Running inference on trained model:
nlp-inference tagger --data_file <input data file> --model_dir <model dir> --output_dir <output dir>
See `nlp-inference tagger -h`
for full list of options for running a trained model.
-
class
nlp_architect.nn.torch.modules.embedders.
IDCNN
(word_vocab_size: int, num_labels: int, word_embedding_dims: int = 100, shape_vocab_size: int = 4, shape_embedding_dims: int = 5, char_embedding_dims: int = 16, char_cnn_filters: int = 128, char_cnn_kernel_size: int = 3, cnn_kernel_size: int = 3, cnn_num_filters: int = 128, input_dropout: float = 0.35, middle_dropout: float = 0, hidden_dropout: float = 0.15, blocks: int = 1, dilations: List = None, embedding_pad_idx: int = 0, use_chars: bool = False, drop_penalty: float = 0.0001)[source] ID-CNN (iterated dilated) tagging model (based on Strubell et al 2017) with word character embedding (using CNN feature extractors)
Parameters: - word_vocab_size (int) – word vocabulary size
- num_labels (int) – number of labels (classifier)

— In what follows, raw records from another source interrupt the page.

import Summits.NavierStokesRegularity.NavierStokesRegularity.Theorems.ExtremiserTransienceTwoThirdsGoodBallsLimit
import HarnessLib

/-!
# Route `ExtremiserTransience`, crux `NearExtremalTransiencePerFlow` (stmt-NavierStokesRegularity-26567),
# LINE g10-1 `two_thirds` (ns-idea-10): S1b′ step 2 — THE LIMIT EXTRACTION LEMMA at LARGE SCALES

`--supports stmt-NavierStokesRegularity-26567 --as helper` (prover seat ns-net-p2 g12).  The large-scale re-typing S1a′/S1b′ (REV 1.3 of
`Lines/two_thirds.lean`, idea-crit-4 ruling 14:07:21Z) supplies good balls of the normalised slices only at scales `i ≥ i₁`.  This file is
p720164's `exists_doubling_goodBalls_of_limit` with exactly that weakening: `exists_doubling_goodBalls_of_limit_large` — if smooth `Fn → V`
pointwise with uniform derivative budgets, each `Fn` thick at the origin and carrying for every scale `i₁ ≤ i ≤ n` a good ball `B(c,ρ)`
(`‖c‖ ≤ ρ/2`, `ρ ∈ [4^i, 2·4^i]`, tolerance `K/(i+1)`), then `V` has, for infinitely many `i`, a `4^{10}`-doubling good ball at scale `i` of
enstrophy `≥ b₀ = Z_{B(0,1/2)}(V) > 0` (the 4-adic counting is run past `max i₀ i₁`).  Proof verbatim otherwise (credit: the p720164 text,
ns-net-p2 g11).  HONEST FRAMING: analysis only; S1a′/S2, ⟨26567⟩ and NS regularity are OPEN; no summit is proved by a line. [folklore]
-/

noncomputable section

open scoped Topology InnerProductSpace RealInnerProductSpace ENNReal ContDiff
open MeasureTheory Filter Set Metric
open Literature.Analysis.FluidPDE
open Summit.NavierStokesRegularity.NavierStokesRegularity.Theorems.DepletionLadder.KStar.HalfSpace
open Summit.NavierStokesRegularity.NavierStokesRegularity.Theorems.DepletionLadder.KStar.BangBang
open Summit.NavierStokesRegularity.NavierStokesRegularity.Theorems.NearExtremalTransiencePerFlow.ZoneTransversality
open Summit.NavierStokesRegularity.NavierStokesRegularity.Theorems.NearExtremalTransiencePerFlow.LocalMaximiser

namespace Summit.NavierStokesRegularity.NavierStokesRegularity.Theorems.NearExtremalTransiencePerFlow.TwoThirds

-- the problem directory repeats the summit name (`NavierStokesRegularity/NavierStokesRegularity`)
set_option linter.dupNamespace false

/-- **Limit extraction lemma, LARGE-SCALE form** (the S1b′ bookkeeping in the limit; verbatim `exists_doubling_goodBalls_of_limit` of
p720164 except that the good balls of `Fn n` are assumed only at the scales `i₁ ≤ i ≤ n`, and the doubling scale is sought past `max i₀ i₁`).  Smooth fields `Fn → V` pointwise with uniform derivative budgets,
thick at the origin (`‖curl Fn 0‖ ≥ θ₀ > 0`) and carrying, for every `n` and every scale `i ≤ n`, a good ball `B(c, ρ)` with
`‖c‖ ≤ ρ/2`, `ρ ∈ [4^i, 2·4^i]`, tolerance `K/(i+1)`: then the limit `V` has, for infinitely many `i`, a `4^{10}`-doubling good ball at
scale `i` of enstrophy `≥ b₀ = Z_{B(0,1/2)}(V) > 0`. -/
theorem exists_doubling_goodBalls_of_limit_large {Fn : ℕ → E3 → E3} {V : E3 → E3} {θ₀ K : ℝ} {i₁ : ℕ}
    (hFn : ∀ n, ContDiff ℝ (⊤ : ℕ∞) (Fn n)) (hV : ContDiff ℝ (⊤ : ℕ∞) V)
    (hb : ∀ k : ℕ, ∃ C : ℝ, (∀ n x, ‖iteratedFDeriv ℝ k (Fn n) x‖ ≤ C) ∧ ∀ x, ‖iteratedFDeriv ℝ k V x‖ ≤ C)
    (hpt : ∀ x, Tendsto (fun n => Fn n x) atTop (𝓝 (V x)))
    (hθ₀ : 0 < θ₀) (hthick : ∀ n, θ₀ ≤ ‖curl (Fn n) 0‖)
    (hballs : ∀ n i : ℕ, i₁ ≤ i → i ≤ n → ∃ (c : E3) (ρ : ℝ), ‖c‖ ≤ ρ / 2 ∧ (4 : ℝ) ^ i ≤ ρ ∧ ρ ≤ 2 * (4 : ℝ) ^ i ∧
      IsGoodBall (Fn n) c ρ (K / (i + 1))) :
    ∃ b₀ : ℝ, 0 < b₀ ∧ ∀ i₀ : ℕ, ∃ (i : ℕ) (c : E3) (r : ℝ), i₀ ≤ i ∧ (4 : ℝ) ^ i ≤ r ∧ r ≤ 2 * (4 : ℝ) ^ i ∧
      b₀ ≤ Zb V c r ∧ IsDoubling V c r (4 ^ 10) ∧ IsGoodBall V c r (K / (i + 1)) := by
  -- ### A. a good ball of the limit at EVERY scale (subsequence per scale; the tolerance is fixed per scale)
  have hlimball : ∀ i : ℕ, i₁ ≤ i → ∃ (c : E3) (r : ℝ), ‖c‖ ≤ r / 2 ∧ (4 : ℝ) ^ i ≤ r ∧ r ≤ 2 * (4 : ℝ) ^ i ∧
      IsGoodBall V c r (K / (i + 1)) := by
    intro i hi₁
    have h4i : (0 : ℝ) < 4 ^ i := by positivity
    choose c ρ hc h4 h24 hgood using fun n : ℕ => hballs (n + i) i hi₁ (Nat.le_add_left i n)
    have hmem : ∀ n, (c n, ρ n) ∈ Metric.closedBall (0 : E3) (4 ^ i) ×ˢ Set.Icc ((4 : ℝ) ^ i) (2 * 4 ^ i) := fun n =>
      ⟨by rw [Metric.mem_closedBall, dist_zero_right]; linarith [hc n, h24 n], h4 n, h24 n⟩
    obtain ⟨a, ha, φ, hφ, hconv⟩ := tendsto_subseq_of_bounded (Metric.isBounded_closedBall.prod (Metric.isBounded_Icc _ _)) hmem
    rw [(Metric.isClosed_closedBall.prod isClosed_Icc).closure_eq] at ha
    have hcT : Tendsto (fun n => c (φ n)) atTop (𝓝 a.1) := (continuous_fst.tendsto a).comp hconv
    have hρT : Tendsto (fun n => ρ (φ n)) atTop (𝓝 a.2) := (continuous_snd.tendsto a).comp hconv
    have hshift : Tendsto (fun n => φ n + i) atTop atTop :=
      tendsto_atTop_mono (fun n => (hφ.id_le n).trans (Nat.le_add_right _ _)) tendsto_id
    have hgood' : IsGoodBall V a.1 a.2 (K / (i + 1)) :=
      isGoodBall_of_limit (Fn := fun n => Fn (φ n + i)) (fun n => hFn _) hV
        (fun k => by obtain ⟨C, h1, h2⟩ := hb k; exact ⟨C, fun n x => h1 _ x, h2⟩)
        (fun x => (hpt x).comp hshift) hcT hρT (Rc := 4 ^ i) (Rρ := 2 * 4 ^ i)
        (fun n => by linarith [hc (φ n), h24 (φ n)]) (fun n => h24 (φ n)) (fun n => by linarith [h4 (φ n)])
        fun n => hgood (φ n)
    refine ⟨a.1, a.2, ?_, ha.2.1, ha.2.2, hgood'⟩
    exact le_of_tendsto_of_tendsto' hcT.norm (hρT.div_const 2) fun n => hc (φ n)
  -- ### B. positivity at the origin from thickness
  obtain ⟨C1, -, hC1⟩ := hb 1
  obtain ⟨C2, -, hC2⟩ := hb 2
  have hcurl0 : θ₀ ≤ ‖curl V 0‖ := ge_of_tendsto' (tendsto_curl_of_bounds hFn hV hb hpt 0).norm hthick
  have hLip : ∀ x, ‖fderiv ℝ (curl V) x‖ ≤ 4 * C2 := fun x => by
    rw [← norm_iteratedFDeriv_one]
    exact (norm_iteratedFDeriv_curl_le_four_mul hV 1 x).trans (by linarith [hC2 x])
  have hC2nn : 0 ≤ C2 := (norm_nonneg _).trans (hC2 0)
  have hb₀ : 0 < Zb V 0 (1 / 2) := Zb_half_pos hV hθ₀ (by positivity) hcurl0 hLip
  -- ### C. the bulk at the 4-adic scales: `b₀ ≤ β j ≤ Kb·64^j`
  set β : ℕ → ℝ := fun j => Zb V 0 (4 ^ j) + Wb V 0 (4 ^ j) with hβ
  have hbd := fun x => sd_zd_wd_bounds hV hC1 hC2 x
  obtain ⟨vol1, hvol1def⟩ : ∃ vol1 : ℝ, vol1 = (volume : Measure E3).real (Metric.ball (0 : E3) 1) := ⟨_, rfl⟩
  have hvol1 : 0 ≤ vol1 := by rw [hvol1def]; exact measureReal_nonneg
  have hlow : ∀ j, Zb V 0 (1 / 2) ≤ β j := fun j => by
    have h1 : Zb V 0 (1 / 2) ≤ Zb V 0 (4 ^ j) :=
      Zb_mono hV (Metric.ball_subset_ball ((by norm_num : (1 : ℝ) / 2 ≤ 1).trans (one_le_pow₀ (by norm_num))))
    have h2 := Wb_nonneg V 0 (4 ^ j)
    simp only [hβ]; linarith
  have hup : ∀ j, β j ≤ (16 * C1 ^ 2 + 48 * C2 ^ 2) * vol1 * 64 ^ j := fun j => by
    have e : (volume : Measure E3).real (Metric.ball (0 : E3) (4 ^ j)) = 64 ^ j * vol1 := by
      rw [volume_real_ball_eq 0 (by positivity), ← hvol1def, ← pow_mul, mul_comm j 3, pow_mul]; norm_num
    have hZ : Zb V 0 (4 ^ j) ≤ 16 * C1 ^ 2 * (64 ^ j * vol1) := by
      rw [← e]; exact setIntegral_ball_le_of_le (fun x => (hbd x).2.1) (continuous_zd' hV) 0 _
    have hW : Wb V 0 (4 ^ j) ≤ 48 * C2 ^ 2 * (64 ^ j * vol1) := by
      rw [← e]; exact setIntegral_ball_le_of_le (fun x => (hbd x).2.2) (continuous_wd' hV) 0 _
    simp only [hβ]; linarith
  -- ### D. conclusion
  refine ⟨Zb V 0 (1 / 2), hb₀, fun i₀ => ?_⟩
  obtain ⟨i, hi₀', hi1, hratio⟩ := exists_three_step_ratio_le hb₀ hlow hup (max i₀ i₁)
  have hi₀ : i₀ ≤ i := (le_max_left _ _).trans hi₀'
  obtain ⟨c, r, hc, h4, h24, hgood⟩ := hlimball i ((le_max_right _ _).trans hi₀')
  have h4i : (1 : ℝ) ≤ 4 ^ i := one_le_pow₀ (by norm_num)
  have hr1 : 1 ≤ r := h4i.trans h4
  refine ⟨i, c, r, hi₀, h4, h24, Zb_mono hV (ball_half_subset hc hr1), ?_, hgood⟩
  -- doubling: `bulk(c,4r) ≤ β(i+2) ≤ 4^{10} β(i−1) ≤ 4^{10} bulk(c,r)`
  have hout : Metric.ball c (4 * r) ⊆ Metric.ball (0 : E3) (4 ^ (i + 2)) := by
    intro x hx
    rw [Metric.mem_ball, dist_eq_norm] at hx
    rw [Metric.mem_ball, dist_zero_right, pow_add]
    calc ‖x‖ ≤ ‖x - c‖ + ‖c‖ := by
          calc ‖x‖ = ‖(x - c) + c‖ := by rw [sub_add_cancel]
            _ ≤ ‖x - c‖ + ‖c‖ := norm_add_le _ _
      _ < 4 * r + r / 2 := by linarith
      _ ≤ 4 ^ i * 4 ^ 2 := by nlinarith [h24]
  have hin : Metric.ball (0 : E3) (4 ^ (i - 1)) ⊆ Metric.ball c r := by
    intro x hx
    rw [Metric.mem_ball, dist_zero_right] at hx
    rw [Metric.mem_ball, dist_eq_norm]
    have e : (4 : ℝ) ^ i = 4 * 4 ^ (i - 1) := by
      rw [← pow_succ']; congr 1; omega
    calc ‖x - c‖ ≤ ‖x‖ + ‖c‖ := norm_sub_le _ _
      _ < 4 ^ (i - 1) + r / 2 := by linarith
      _ ≤ r := by nlinarith [h4, e]
  unfold IsDoubling
  have h1 : Zb V c (4 * r) + Wb V c (4 * r) ≤ β (i + 2) := add_le_add (Zb_mono hV hout) (Wb_mono hV hout)
  have h2 : β (i - 1) ≤ Zb V c r + Wb V c r := add_le_add (Zb_mono hV hin) (Wb_mono hV hin)
  calc Zb V c (4 * r) + Wb V c (4 * r) ≤ β (i + 2) := h1
    _ ≤ 4 ^ 10 * β (i - 1) := hratio
    _ ≤ 4 ^ 10 * (Zb V c r + Wb V c r) := mul_le_mul_of_nonneg_left h2 (by positivity)

end Summit.NavierStokesRegularity.NavierStokesRegularity.Theorems.NearExtremalTransiencePerFlow.TwoThirds

end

- word_embedding_dims (int, optional) – word embedding dims
- shape_vocab_size (int, optional) – shape vocabulary size
- shape_embedding_dims (int, optional) – shape embedding dims
- char_embedding_dims (int, optional) – character embedding dims
- char_cnn_filters (int, optional) – character CNN kernel size
- char_cnn_kernel_size (int, optional) – character CNN number of filters
- cnn_kernel_size (int, optional) – CNN embedder kernel size
- cnn_num_filters (int, optional) – CNN embedder number of filters
- input_dropout (float, optional) – input layer (embedding) dropout rate
- middle_dropout (float, optional) – middle layer dropout rate
- hidden_dropout (float, optional) – hidden layer dropout rate
- blocks (int, optinal) – number of blocks
- dilations (List, optinal) – List of dilations per CNN layer
- embedding_pad_idx (int, optional) – padding number for embedding layers
- use_chars (bool, optional) – whether to use char embedding, defaults to False
- drop_penalty (float, optional) – penalty for dropout regularization
TransformerTokenClassifier
A tagger using a Transformer-based topology and a pre-trained model on a large collection of data (usually wikipedia and such).

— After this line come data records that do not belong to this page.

import Summits.CriticalPhenomena.PercolationContinuityZ3.Theorems.PercNearOneGluingNoHeavyLowerTailIncStarWDOMTargetCutCore
import Summits.CriticalPhenomena.PercolationContinuityZ3.Theorems.PercNearOneGluingNoHeavyLowerTailIncStarBridgeEvents
import Summits.CriticalPhenomena.PercolationContinuityZ3.Theorems.PercNearOneGluingNoHeavyLowerTailIncStarRootEdgeInduction
import Summits.CriticalPhenomena.PercolationContinuityZ3.Theorems.PercNearOneGluingNoHeavyLowerTailIncStarPkCriterion
import HarnessLib

/-!
# W-domination across a TARGET CUT, II: THEOREM K (Sahi programme, prover prim-sahi-p2 gen 37: "Theorem K")

Support file (`--supports stmt-CriticalPhenomena-4575`).  No definitions, no named facts, no sorries; standard axioms.  Memo
`run/shared/lean/prim/prim-sahi/FROM-prim-sahi-p2-gen37-TARGET-CUT-PKB.md` §1, `prim-sahi-p2/PROOF-E3.md` §47.

**Setting.**  Product Bernoulli bond percolation `prodBernoulli w` on `Fin n`; a root side `R ∋ s` and the two TARGETS `i, j ∉ R` separate
`R` from the rest: no pair of positive weight joins `R` to a vertex outside `R ∪ {i, j}` (the root gadget `G[R ∪ {i,j}]` and the far graph
`G[Rᶜ]` are arbitrary).  With `B_v = {s ↔ v}`, `q_v = P(B_v)`, `q_{ij} = P(B_i ∩ B_j)` and the statistic
`W = 2·1_{B_i ∩ B_j} − q_i 1_{B_j} − q_j 1_{B_i}` of the W-domination conjecture (memo gen 34):

* `wdom_targetCut` — **THEOREM K**: for every up-closed family `𝒜` of vertex sets and `A = {ω | C_s(ω) ∩ Rᶜ ∈ 𝒜}` (an arbitrary increasing
  event of the FAR part of the cluster), `2P(A ∩ B_i ∩ B_j) − q_jP(A ∩ B_i) − q_iP(A ∩ B_j) − (2q_{ij} − 2q_iq_j)P(A) ≥ 0`.
  The two-pronged theorem `wdom_twoPronged` (gen 34) is the case `R = {s}`.  Proof: the two-cut dictionary of `…IncStarOneTargetSideEvents`
  (`s ↔ a ⟺ (s ~_F i ∧ i ↔ a in Rᶜ) ∨ (s ~_F j ∧ j ↔ a in Rᶜ)`), independence of the two sides, and THREE Harris inequalities inside `Rᶜ`
  against the reference probability `ℓ = P(C_i^{Rᶜ} ∪ C_j^{Rᶜ} ∈ 𝒜)`; the lower bound collapses to `ℓ·(2q_{ij} − 2q_iq_j)·P(s ↮_F i, s ↮_F j) ≥ 0`
  (`targetCut_core`, part I `…IncStarWDOMTargetCutCore`).
* `pk_of_targetCut` — the instance `𝒜 = {S | k ∈ S}`: the (P_k) margin `G_k = 2q_{ijk} + 2q_iq_jq_k − q_jq_{ik} − q_iq_{jk} − 2q_kq_{ij} ≥ 0`
  for every `k` separated from `s` by `{i, j}`;
* `incStar_nonneg_of_targetCut` — hence Sahi's increasing star `E₃({s↔i},{s↔j},{s↔k}) ≥ 0` for such `k` (via `incStar_nonneg_of_pk`, p632715).
-/

noncomputable section

namespace Summit.CriticalPhenomena.PercolationContinuityZ3.Theorems

namespace IncStar

open MeasureTheory Set Literature.Probability.Percolation Literature.Probability.LatticeModels IncStarOneTargetSide
open scoped Classical

variable {n : ℕ}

TransformerTokenClassifier
We provide token tagging classifier head module for Transformer-based pre-trained models.
Currently we support BERT/XLNet and quantized BERT base models which utilize a fully-connected layer with Softmax classifier. Tokens which were broken into multiple sub-tokens (using Wordpiece algorithm or such) are ignored. For a complete list of transformer base models run `nlp-train transformer_token -h`
to see a list of models that can be fine-tuned to your task.
Usage
Use TokenClsProcessor
for parsing input files for the model. Depending on which model you choose, the padding and sentence formatting is adjusted to fit the base model you chose.
See model class TransformerTokenClassifier
for usage documentation.
Training a model:
nlp-train transformer_token \
--data_dir <path to data> \
--model_name_or_path <name of pre-trained model or path> \
--model_type [bert, quant_bert, xlnet] \
--output_dir <path to output dir>
See `nlp-train transformer_token -h`
for full list of options for training.
Running inference on a trained model:
nlp-inference transformer_token \
--data_file <path to input file> \
--model_path <path to trained model> \
--model_type [bert, quant_bert, xlnet] \
--output_dir <output path>
See nlp-inference tagger -h
for full list of options for running a trained model.